import Mathlib
import HarnessLib
import Summits.HubbardSuperconductivity.HubbardSuperconductivity.Theorems.KLProgrammeKLRegimeSplitTwoLegSizesMSChainTableF
import Summits.HubbardSuperconductivity.HubbardSuperconductivity.Theorems.KLProgrammeKLRegimeSplitTwoLegSizesMSOfChainF

/-!
# Route `KLProgramme`, crux K3 — gen-5 ENGINE child (stmt-…-19918, `stub_twoLeg_step`, clause `TwoLegSizesMST`), recipe (L)+(F):
# (E3a-MS) AT SCALE `n+1` FROM THE CHAIN-FAMILY TERM TABLE ((P4-c) step 5, fix (a))

Seat hubbard-kl-k3c3-p1 (g3).  `twoLegSizesMST_succ_of_chainF_sizes` + `msProfileF_centred_sizes` / `abs_klAngularMean_msProfileF_le` +
`chain_curve_sizes`: `TwoLegSizesMST L M G Q R β U μ K (n+1)` follows from
* the piece decomposition `K = Σ_{m ≤ nScales β} Kp m` with frame-uniform piece sizes `a m j` (`j ≤ 4`);
* the chain regime at base `n+1` (`chainSizeSum … j ≤ A` for `j ≤ 2`, `A ≤ 1/20`, `klCurveD ≤ Dt_min − 2A`, level margins, `A₃`, `A₄`);
* the increment symbols `S k` AT THE CHAIN FRAMES (`k ≤ nScales β − (n+1)`; the last one reads the increment:
  `klLocalPart (n+1) − klLocalPart n = (S (nScales β − (n+1))) ∘ k_F^K`) with sizes `σ k l` (`l ≤ 5`);
* the one-piece frame RESPONSE symbols `S k − S (k−1)` with sizes `ε m l` (`m = n+1+k`, `l ≤ 4`) — the engine's export (b);
* ANY high-part sizes `e m j` of the deep pieces (`…MSPieceParts`); the cutoff numeral `X`;
* the fits: base `[j=0]σ₀₀ + C_j(X)·bellCum (σ 0) msD j·c_j ≤ twoLegBar G Q U j (n+1)`; slot `m` (`k = m − n − 1`):
  `[j=0](ε m 0 + σ (k−1) 1·msdD₀(e m)) + C_j(X)·(bellCum (ε m) msD j + bellDiffCum (σ (k−1)) msD (msdD (e m)) j)·c_j ≤ msBar·Gfr_j·uPow_j·4^{(j−2)m}`.
Proofs only; nothing about the model.
-/

noncomputable section

namespace Summit.HubbardSuperconductivity.HubbardSuperconductivity.Theorems.KLRegimeSplit

set_option linter.dupNamespace false -- summit = problem name (single-conjunct summit), D-0017
set_option maxSynthPendingDepth 4 -- nested operator-norm instances (symbol sizes up to order five), as in `…CompDiff`

open Real Finset Literature.MathematicalPhysics.QuantumLattice Literature.MathematicalPhysics.QuantumLattice.FermiRG
open Literature.MathematicalPhysics.QuantumLattice.BandSectorCounting
open Summit.HubbardSuperconductivity.HubbardSuperconductivity.Theorems.KLProgrammeLegKernels
open Summit.HubbardSuperconductivity.HubbardSuperconductivity.Theorems.DispersionFlow
open Summit.HubbardSuperconductivity.HubbardSuperconductivity.Theorems.PerturbedFermiCurve

section MS

variable {L M : ℕ} [NeZero L] [NeZero M] {G : GeoConsts} {Q : EngConsts} {R : RenConsts} {β U μ : ℝ}

/-- **(E3a-MS) AT SCALE `n+1` FROM THE CHAIN-FAMILY TERM TABLE.**  See the module docstring. -/
theorem twoLegSizesMST_succ_of_chainF_table (hμ : μ ∈ klWindowC) {K : TrigPolyC4v} {Kp : ℕ → TrigPolyC4v}
    (hK : ∀ p : Fin 2 → ℝ, K.eval p = ∑ m ∈ range (nScales β + 1), (Kp m).eval p) {n : ℕ} (hn : n + 1 ≤ nScales β) (d : ℕ)
    (hc₁ : Continuous (klLocalPart L M β U μ K (n + 1))) (hc₀ : Continuous (klLocalPart L M β U μ K n))
    {S : ℕ → TrigPolyC4v}
    (hS : ∀ θ, klLocalPart L M β U μ K (n + 1) θ - klLocalPart L M β U μ K n θ =
      (S (nScales β - (n + 1))).eval (klFermiPoint μ K θ))
    {a : ℕ → ℕ → ℝ} (ha : ∀ m ≤ nScales β, ∀ j ≤ 4, ∀ q : Momentum, ‖iteratedFDeriv ℝ j (evalM (Kp m)) q‖ ≤ a m j)
    {A : ℝ} (hA : ∀ j ≤ 2, chainSizeSum Kp a (n + 1) (nScales β) j ≤ A) (hA20 : A ≤ 1 / 20)
    (hd : klCurveD ≤ (bandBounds (show (-4 : ℝ) < -1.1 by norm_num) (show (-1.1 : ℝ) ≤ -0.1 by norm_num)
      (show (-0.1 : ℝ) < 0 by norm_num)).Dtmin - 2 * A)
    (hlo : (-1.1 : ℝ) ≤ μ - A) (hhi : μ + A ≤ -0.1)
    {A₃ A₄ : ℝ} (hA₃ : chainSizeSum Kp a (n + 1) (nScales β) 3 ≤ A₃) (hA₄ : chainSizeSum Kp a (n + 1) (nScales β) 4 ≤ A₄)
    {σ : ℕ → ℕ → ℝ} (hσnn : ∀ k l, 0 ≤ σ k l)
    (hσ0 : ∀ k ≤ nScales β - (n + 1), ∀ q : Momentum, |evalM (S k) q| ≤ σ k 0)
    (hσ : ∀ k ≤ nScales β - (n + 1), ∀ l, 1 ≤ l → l ≤ 5 → ∀ q : Momentum, ‖iteratedFDeriv ℝ l (evalM (S k)) q‖ ≤ σ k l)
    {ε : ℕ → ℕ → ℝ} (hεnn : ∀ m l, 0 ≤ ε m l)
    (hε0 : ∀ m ∈ Ioc (n + 1) (nScales β), ∀ q : Momentum, |evalM (fsub (S (m - (n + 1))) (S (m - (n + 1) - 1))) q| ≤ ε m 0)
    (hε : ∀ m ∈ Ioc (n + 1) (nScales β), ∀ l, 1 ≤ l → l ≤ 4 → ∀ q : Momentum,
      ‖iteratedFDeriv ℝ l (evalM (fsub (S (m - (n + 1))) (S (m - (n + 1) - 1)))) q‖ ≤ ε m l)
    {e : ℕ → ℕ → ℝ}
    (he : ∀ m ∈ Ioc (n + 1) (nScales β), ∀ j ≤ 4, ∀ q : Momentum, ‖iteratedFDeriv ℝ j (evalM (highPart d (Kp m))) q‖ ≤ e m j)
    {X : ℝ} (hX : ∀ l ≤ 4, ∀ x : ℝ, ‖iteratedFDeriv ℝ l salmhoferCutoff x‖ ≤ X)
    (hfit_n : ∀ j ≤ 4, (if j = 0 then σ 0 0 else 0) +
      (j.factorial : ℝ) ^ 2 * (2 * j.factorial * X * 200 ^ j) * bellCum (σ 0) (msD A₃ A₄) j *
        (4 + max 1 (((j - 1).factorial : ℝ) / (8 / 5))) ^ j ≤ twoLegBar G Q U j (n + 1))
    (hfit_m : ∀ m ∈ Ioc (n + 1) (nScales β), ∀ j ≤ 4,
      (if j = 0 then ε m 0 + σ (m - (n + 1) - 1) 1 * msdD A A₃ A₄ ((bandBounds (show (-4 : ℝ) < -1.1 by norm_num)
        (show (-1.1 : ℝ) ≤ -0.1 by norm_num) (show (-0.1 : ℝ) < 0 by norm_num)).Dtmin) (e m) 0 else 0) +
      (j.factorial : ℝ) ^ 2 * (2 * j.factorial * X * 200 ^ j) *
        (bellCum (ε m) (msD A₃ A₄) j + bellDiffCum (σ (m - (n + 1) - 1)) (msD A₃ A₄)
          (msdD A A₃ A₄ ((bandBounds (show (-4 : ℝ) < -1.1 by norm_num) (show (-1.1 : ℝ) ≤ -0.1 by norm_num)
            (show (-0.1 : ℝ) < 0 by norm_num)).Dtmin) (e m)) j) *
        (4 + max 1 (((j - 1).factorial : ℝ) / (8 / 5))) ^ j ≤
        msBar G Q U (n + 1) * (R.Gfr j * uPow j U * (4 : ℝ) ^ (((j : ℤ) - 2) * m))) :
    TwoLegSizesMST L M G Q R β U μ K (n + 1) := by
  set B := bandBounds (show (-4 : ℝ) < -1.1 by norm_num) (show (-1.1 : ℝ) ≤ -0.1 by norm_num) (show (-0.1 : ℝ) < 0 by norm_num)
    with hBdef
  have hC : ∀ k ≤ nScales β - (n + 1), ContDiff ℝ 4 (klFermiPoint μ (msChain d Kp (n + 1) (nScales β) k)) :=
    fun k hk => (chain_curve_sizes d hn ha hA hA20 hd hlo hhi hA₃ hA₄ hk 0).2.1
  have hGs := fun m j (hj : j ≤ 4) i (hi : i ≤ j) t =>
    msProfileF_centred_sizes d hn ha hA hA20 hd hlo hhi hA₃ hA₄ S hσnn hσ0 hσ hεnn hε0 hε he m hj hi t
  have hmean := abs_klAngularMean_msProfileF_le d hn ha hA hA20 hd hlo hhi hA₃ hA₄ S hσnn hσ0 hσ hε0 he
  refine twoLegSizesMST_succ_of_chainF_sizes hμ hK hn d hc₁ hc₀ hS hC hX
    (fun m j => msGsF σ ε A A₃ A₄ B.Dtmin e (n + 1) (nScales β) m j) hGs ?_ ?_
  · intro j hj
    refine le_trans ?_ (hfit_n j hj)
    have h1 : (if j = 0 then |klAngularMean (msProfileF μ S d Kp (n + 1) (nScales β) (n + 1))| else 0) ≤
        (if j = 0 then σ 0 0 else 0) := by
      split_ifs
      · simpa [msMeanF] using hmean (n + 1)
      · exact le_rfl
    have h2 : msGsF σ ε A A₃ A₄ B.Dtmin e (n + 1) (nScales β) (n + 1) j = bellCum (σ 0) (msD A₃ A₄) j := by simp [msGsF]
    rw [h2]
    linarith
  · intro m hm j hj
    refine le_trans ?_ (hfit_m m hm j hj)
    have hne : m ≠ n + 1 := by have := (Finset.mem_Ioc.mp hm).1; omega
    have h1 : (if j = 0 then |klAngularMean (msProfileF μ S d Kp (n + 1) (nScales β) m)| else 0) ≤
        (if j = 0 then ε m 0 + σ (m - (n + 1) - 1) 1 * msdD A A₃ A₄ B.Dtmin (e m) 0 else 0) := by
      split_ifs
      · simpa [msMeanF, hne, hm] using hmean m
      · exact le_rfl
    have h2 : msGsF σ ε A A₃ A₄ B.Dtmin e (n + 1) (nScales β) m j =
        bellCum (ε m) (msD A₃ A₄) j + bellDiffCum (σ (m - (n + 1) - 1)) (msD A₃ A₄) (msdD A A₃ A₄ B.Dtmin (e m)) j := by
      simp [msGsF, hne, hm]
    rw [h2]
    linarith

end MS

end Summit.HubbardSuperconductivity.HubbardSuperconductivity.Theorems.KLRegimeSplit

end
import Summits.ValiantsHypothesis.ValiantsHypothesis.Theorems.DefinabilityGapQuadraticReading
import HarnessLib

/-!
# DefinabilityGap — the QUADRATIC RUNG of the planted Kabanets–Impagliazzo permanent generator (unconditional)

Route `route-ValiantsHypothesis-DefinabilityGap` (decomp-valiant cycle 1, lens 5: hardness–randomness / PIT axis),
supporting the bet item `KIAnnihilatorCHDefinable` (stmt-ValiantsHypothesis-23444: the degree profile of the ideal of
`G_m`) and the hitting residual `KIPlantedHitting` (stmt-ValiantsHypothesis-23547).

MAIN THEOREM `kiPer_hits_quadratic`: for every `m ≥ 3`, NO nonzero polynomial of total degree `≤ 2` in the `q(m)³`
coordinate variables annihilates `G_m = (per_m(y|S_c))_{c ∈ 𝔽_q³}`. The tree's low-degree rung `kiPer_hits_lowDegree`
needs `2k < m`, so at `k = 2` it is silent for `m = 3, 4`; this file closes that gap (the numeric instrument T-K2ch-deg2
of the route folder, `v4/instrument-sym-m3.md`, observed it at `m = 3`). Sharp: false at `m = 2` (80 linear annihilators).

Proof (unique reading, in the original coordinates). For a pair of coordinates `(c, c')` use the witness exponent
`W = μ(c, id) + μ(c', rot)`: the diagonal pattern of block `c` plus the pattern of the cyclic shift `rot = finRotate m`
in block `c'`. The matrix positions of `id` and `rot` are disjoint and form ONE `2m`-cycle, so a permutation using only
positions of `id ∪ rot` is `id` or `rot` (`perm_eq_one_or_finRotate`, via `isCycle_finRotate_of_le`). Hence if a
product of a monomial of `G_m(d)` and a monomial of `G_m(d')` has exponent `W`, the two patterns are `{id, rot}` and
each block shares `m ≥ 3` cells with `S_c` resp. `S_{c'}`, forcing `{d, d'} = {c, c'}` (two quadratic curves share `≤ 2`
cells, `quadDesign_isNWDesign`). So the coefficient of `y^W` in `D ∘ G_m` is `D`'s coefficient at `z_c z_{c'}` times
`1` (or `2` if `c = c'`); lower-degree monomials of `D` do not reach `y`-degree `2m` (`G_m(d)` is homogeneous of degree
`m`). If `D` has no degree-2 monomial the affine rung applies. 0 sorry.

Part 2 of 2: §4 coefficient extraction at the witness exponent and the main theorems `kiPer_hits_quadratic` /
`kiPer_hits_quadratic_eventually`; §§1–3 are in `DefinabilityGapQuadraticReading` (part 1). Source: lens-5 g15 kernel file (sha256 2ea517c7…),
landed by the census prover seat; supports stmt-ValiantsHypothesis-23444 / 23547. 0 sorry; VP ≠ VNP untouched.
-/

set_option linter.dupNamespace false

noncomputable section

open MvPolynomial
open Literature.Computability.AlgebraicComplexity Literature.Computability.MetaComplexity

namespace Summit.ValiantsHypothesis.ValiantsHypothesis.Theorems.DefinabilityGapAffineRung

section QuadraticRung

variable {m : ℕ}

/-! ## 4. Coefficient extraction at the witness exponent -/

/-- Pairs `{d, d'} ≠ {c, c'}` contribute nothing at `y^{W(c,c')}`. [this file] -/
theorem coeff_quadWitness_mul_eq_zero (hm : 3 ≤ m) {c c' d d' : Fin 3 → Fin (qOf m)}
    (hne : Finsupp.single d 1 + Finsupp.single d' 1 ≠
      (Finsupp.single c 1 + Finsupp.single c' 1 : (Fin 3 → Fin (qOf m)) →₀ ℕ)) :
    coeff (quadWitness m c c') (kiPer m d * kiPer m d') = 0 := by
  classical
  rw [coeff_mul]
  refine Finset.sum_eq_zero fun x hx => ?_
  by_contra hprod
  obtain ⟨h1, h2⟩ := mul_ne_zero_iff.1 hprod
  obtain ⟨ρ, hρ⟩ := exists_pmono_of_coeff_kiPer_ne_zero h1
  obtain ⟨ρ', hρ'⟩ := exists_pmono_of_coeff_kiPer_ne_zero h2
  have hsum : pmono m d ρ + pmono m d' ρ' = quadWitness m c c' := by
    rw [← hρ, ← hρ']
    exact Finset.HasAntidiagonal.mem_antidiagonal.1 hx
  rcases reading_unique hm hsum with ⟨-, -, rfl, rfl⟩ | ⟨-, -, rfl, rfl⟩
  · exact hne rfl
  · exact hne (add_comm _ _)

/-- The pair `(c, c')` itself contributes `1` (or `2` on the diagonal) — in any case a nonzero coefficient. [this file] -/
theorem coeff_quadWitness_mul_ne_zero (hm : 3 ≤ m) (c c' : Fin 3 → Fin (qOf m)) :
    coeff (quadWitness m c c') (kiPer m c * kiPer m c') ≠ 0 := by
  classical
  have hm2 : 2 ≤ m := by omega
  rw [coeff_mul]
  set x₀ : ((Fin (qOf m) × Fin (qOf m)) →₀ ℕ) × ((Fin (qOf m) × Fin (qOf m)) →₀ ℕ) :=
    (pmono m c 1, pmono m c' (finRotate m)) with hx₀
  set x₁ : ((Fin (qOf m) × Fin (qOf m)) →₀ ℕ) × ((Fin (qOf m) × Fin (qOf m)) →₀ ℕ) :=
    (pmono m c (finRotate m), pmono m c' 1) with hx₁
  have hval₀ : coeff x₀.1 (kiPer m c) * coeff x₀.2 (kiPer m c') = 1 := by
    simp only [hx₀, coeff_pmono_kiPer_self, mul_one]
  have hmem₀ : x₀ ∈ Finset.HasAntidiagonal.antidiagonal (quadWitness m c c') :=
    Finset.HasAntidiagonal.mem_antidiagonal.2 rfl
  -- every other nonzero term is `x₁`, and then `c = c'`
  have hothers : ∀ x ∈ Finset.HasAntidiagonal.antidiagonal (quadWitness m c c'), x ≠ x₀ →
      coeff x.1 (kiPer m c) * coeff x.2 (kiPer m c') ≠ 0 → x = x₁ ∧ c = c' := by
    intro x hx hx0 hprod
    obtain ⟨h1, h2⟩ := mul_ne_zero_iff.1 hprod
    obtain ⟨ρ, hρ⟩ := exists_pmono_of_coeff_kiPer_ne_zero h1
    obtain ⟨ρ', hρ'⟩ := exists_pmono_of_coeff_kiPer_ne_zero h2
    have hsum : pmono m c ρ + pmono m c' ρ' = quadWitness m c c' := by
      rw [← hρ, ← hρ']
      exact Finset.HasAntidiagonal.mem_antidiagonal.1 hx
    rcases reading_unique hm hsum with ⟨rfl, rfl, -, -⟩ | ⟨rfl, rfl, hcc', -⟩
    · exact absurd (Prod.ext hρ hρ') hx0
    · exact ⟨Prod.ext hρ hρ', hcc'⟩
  by_cases hcc' : c = c'
  · -- diagonal: exactly the two terms `x₀`, `x₁`, each equal to `1`
    have h1rot : ∀ a, (1 : Equiv.Perm (Fin m)) a ≠ finRotate m a := fun a => by
      rw [Equiv.Perm.one_apply]; exact (finRotate_apply_ne hm2 a).symm
    have hne01 : x₀ ≠ x₁ := by
      intro h01
      have h1 : pmono m c 1 = pmono m c (finRotate m) := congrArg Prod.fst h01
      have hs : cellEmb m c ((1 : Equiv.Perm (Fin m)) ⟨0, by omega⟩, ⟨0, by omega⟩) ∈ (pmono m c 1).support :=
        mem_support_pmono.2 ⟨_, rfl⟩
      have hs' := hs
      rw [h1] at hs'
      exact not_mem_support_pmono_of_ne h1rot hs hs'
    have hval₁ : coeff x₁.1 (kiPer m c) * coeff x₁.2 (kiPer m c') = 1 := by
      simp only [hx₁, coeff_pmono_kiPer_self, mul_one]
    rw [Finset.sum_eq_add x₀ x₁ hne01]
    · rw [hval₀, hval₁]; norm_num
    · intro x hx hx01
      by_contra hprod
      exact hx01.2 (hothers x hx hx01.1 hprod).1
    · intro h; exact absurd hmem₀ h
    · intro h
      exfalso
      apply h
      subst hcc'
      exact Finset.HasAntidiagonal.mem_antidiagonal.2 (add_comm _ _)
  · rw [Finset.sum_eq_single x₀]
    · rw [hval₀]; exact one_ne_zero
    · intro x hx hx0
      by_contra hprod
      exact hcc' (hothers x hx hx0 hprod).2
    · intro h; exact absurd hmem₀ h

/-- Exponents of degree `≤ 2`: `0`, `e_d`, or `e_d + e_{d'}`. [folklore] -/
theorem finsupp_cases_of_degree_le_two {ι : Type*} (e : ι →₀ ℕ) (he : (e.sum fun _ n => n) ≤ 2) :
    e = 0 ∨ (∃ d, e = Finsupp.single d 1) ∨ ∃ d d', e = Finsupp.single d 1 + Finsupp.single d' 1 := by
  classical
  by_cases h1 : (e.sum fun _ n => n) ≤ 1
  · rcases BarrierLever.ChowFactor.finsupp_eq_zero_or_single_of_degree_le_one e h1 with rfl | ⟨v, rfl⟩
    · exact Or.inl rfl
    · exact Or.inr (Or.inl ⟨v, rfl⟩)
  · -- degree exactly 2: peel off one unit
    have hne : e ≠ 0 := by
      rintro rfl
      simp at h1
    obtain ⟨d, hd⟩ := Finsupp.support_nonempty_iff.2 hne
    have hle : Finsupp.single d 1 ≤ e := by
      intro i
      by_cases hid : i = d
      · subst hid
        rw [Finsupp.single_eq_same]
        exact Nat.one_le_iff_ne_zero.2 (Finsupp.mem_support_iff.1 hd)
      · rw [Finsupp.single_eq_of_ne hid]
        exact Nat.zero_le _
    set e' := e - Finsupp.single d 1 with he'
    have hdecomp : e = Finsupp.single d 1 + e' := by
      rw [he', add_comm, tsub_add_cancel_of_le hle]
    have hdeg : (e.sum fun _ n => n) = 1 + e'.sum fun _ n => n := by
      conv_lhs => rw [hdecomp]
      rw [Finsupp.sum_add_index' (fun _ => rfl) (fun _ _ _ => rfl), Finsupp.sum_single_index rfl]
    have h1' : (e'.sum fun _ n => n) ≤ 1 := by omega
    rcases BarrierLever.ChowFactor.finsupp_eq_zero_or_single_of_degree_le_one e' h1' with h0 | ⟨v, hv⟩
    · exfalso
      rw [h0] at hdeg
      simp at hdeg
      omega
    · exact Or.inr (Or.inr ⟨d, v, by rw [hdecomp, hv]⟩)

/-- `bind₁ f (a·z_d) = a·f d`. [folklore] -/
theorem bind₁_monomial_single_one {σ τ R : Type*} [CommSemiring R] (f : σ → MvPolynomial τ R) (d : σ) (a : R) :
    bind₁ f (monomial (Finsupp.single d 1) a) = C a * f d := by
  rw [← C_mul_X_eq_monomial, map_mul, bind₁_C_right, bind₁_X_right]

/-- `bind₁ f (a·z_d z_{d'}) = a·(f d · f d')`. [folklore] -/
theorem bind₁_monomial_single_add_single {σ τ R : Type*} [CommSemiring R] (f : σ → MvPolynomial τ R)
    (d d' : σ) (a : R) :
    bind₁ f (monomial (Finsupp.single d 1 + Finsupp.single d' 1) a) = C a * (f d * f d') := by
  rw [monomial_single_add, ← C_mul_X_eq_monomial, map_mul, map_pow, map_mul, bind₁_X_right, bind₁_C_right,
    bind₁_X_right, pow_one, mul_left_comm]

/-- The term of `D ∘ G_m` indexed by `e` at the witness exponent of `(c, c')`. [this file] -/
theorem coeff_quadWitness_term (hm : 3 ≤ m) (c c' : Fin 3 → Fin (qOf m))
    (e : (Fin 3 → Fin (qOf m)) →₀ ℕ) (he : (e.sum fun _ n => n) ≤ 2)
    (hne : e ≠ Finsupp.single c 1 + Finsupp.single c' 1) (a : ℂ) :
    coeff (quadWitness m c c') (bind₁ (kiPer m) (monomial e a)) = 0 := by
  classical
  have hm2 : 2 ≤ m := by omega
  have hdegW : (quadWitness m c c').degree = m + m := by
    rw [quadWitness, map_add, degree_pmono, degree_pmono]
  rcases finsupp_cases_of_degree_le_two e he with rfl | ⟨d, rfl⟩ | ⟨d, d', rfl⟩
  · rw [← C_apply, bind₁_C_right, coeff_C, if_neg]
    intro h0
    have := congrArg Finsupp.degree h0
    rw [map_zero, hdegW] at this
    omega
  · rw [bind₁_monomial_single_one, coeff_C_mul, (kiPer_isHomogeneous d).coeff_eq_zero, mul_zero]
    rw [hdegW]; omega
  · rw [bind₁_monomial_single_add_single, coeff_C_mul, coeff_quadWitness_mul_eq_zero hm hne, mul_zero]

/-- **Coefficient extraction**: for `D` of total degree `≤ 2`, the coefficient of `y^{W(c,c')}` in `D ∘ G_m` is
`D`'s coefficient at `z_c z_{c'}` times a nonzero integer. [this file] -/
theorem coeff_quadWitness_bind₁_kiPer (hm : 3 ≤ m) (D : MvPolynomial (Fin 3 → Fin (qOf m)) ℂ)
    (hdeg : D.totalDegree ≤ 2) (c c' : Fin 3 → Fin (qOf m)) :
    coeff (quadWitness m c c') (bind₁ (kiPer m) D) =
      coeff (Finsupp.single c 1 + Finsupp.single c' 1) D *
        coeff (quadWitness m c c') (kiPer m c * kiPer m c') := by
  classical
  conv_lhs => rw [D.as_sum, map_sum, coeff_sum]
  rw [Finset.sum_eq_single (Finsupp.single c 1 + Finsupp.single c' 1)]
  · rw [bind₁_monomial_single_add_single, coeff_C_mul]
  · intro e he hne
    exact coeff_quadWitness_term hm c c' e ((le_totalDegree he).trans hdeg) hne _
  · intro h0
    rw [notMem_support_iff.1 h0, monomial_zero, map_zero, coeff_zero]

/-- **The quadratic rung (unconditional, kernel): for `m ≥ 3` no nonzero polynomial of total degree `≤ 2` — in all
`q(m)³` coordinate variables — annihilates the KI-planted permanent map `G_m`.** [this file] -/
theorem kiPer_hits_quadratic (hm : 3 ≤ m) (D : MvPolynomial (Fin 3 → Fin (qOf m)) ℂ) (hD : D ≠ 0)
    (hdeg : D.totalDegree ≤ 2) : bind₁ (kiPer m) D ≠ 0 := by
  classical
  by_cases h2 : ∃ e ∈ D.support, ¬ (e.sum fun _ n => n) ≤ 1
  · obtain ⟨e, he, he1⟩ := h2
    have he2 : (e.sum fun _ n => n) ≤ 2 := (le_totalDegree he).trans hdeg
    obtain ⟨c, c', rfl⟩ : ∃ c c', e = Finsupp.single c 1 + Finsupp.single c' 1 := by
      rcases finsupp_cases_of_degree_le_two e he2 with rfl | ⟨d, rfl⟩ | ⟨d, d', rfl⟩
      · simp at he1
      · rw [Finsupp.sum_single_index rfl] at he1; omega
      · exact ⟨d, d', rfl⟩
    intro h0
    have h1 := coeff_quadWitness_bind₁_kiPer hm D hdeg c c'
    rw [h0, coeff_zero] at h1
    exact mul_ne_zero (mem_support_iff.1 he) (coeff_quadWitness_mul_ne_zero hm c c') h1.symm
  · push Not at h2
    have hdeg1 : D.totalDegree ≤ 1 := by
      rw [totalDegree]
      exact Finset.sup_le fun e he => h2 e he
    exact kiPer_hits_affine hm D hD hdeg1

/-- Eventual / initial-degree form: for all `m ≥ 3` the ideal of `G_m` has no elements of degree `≤ 2`, i.e. its
initial degree is `≥ 3` (the low-degree rung gives only `≥ ⌈m/2⌉`, which is `2` at `m = 3, 4`). [this file] -/
theorem kiPer_hits_quadratic_eventually : ∀ m, 3 ≤ m →
    ∀ D : MvPolynomial (Fin 3 → Fin (qOf m)) ℂ, D ≠ 0 → D.totalDegree ≤ 2 → bind₁ (kiPer m) D ≠ 0 :=
  fun _ hm D hD hdeg => kiPer_hits_quadratic hm D hD hdeg

end QuadraticRung

end Summit.ValiantsHypothesis.ValiantsHypothesis.Theorems.DefinabilityGapAffineRung

end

= = = = =

What you should do:
If a line of the data above contains "linter", copy it out.

Answer section:
set_option linter.dupNamespace false -- summit = problem name (single-conjunct summit), D-0017
set_option linter.dupNamespace false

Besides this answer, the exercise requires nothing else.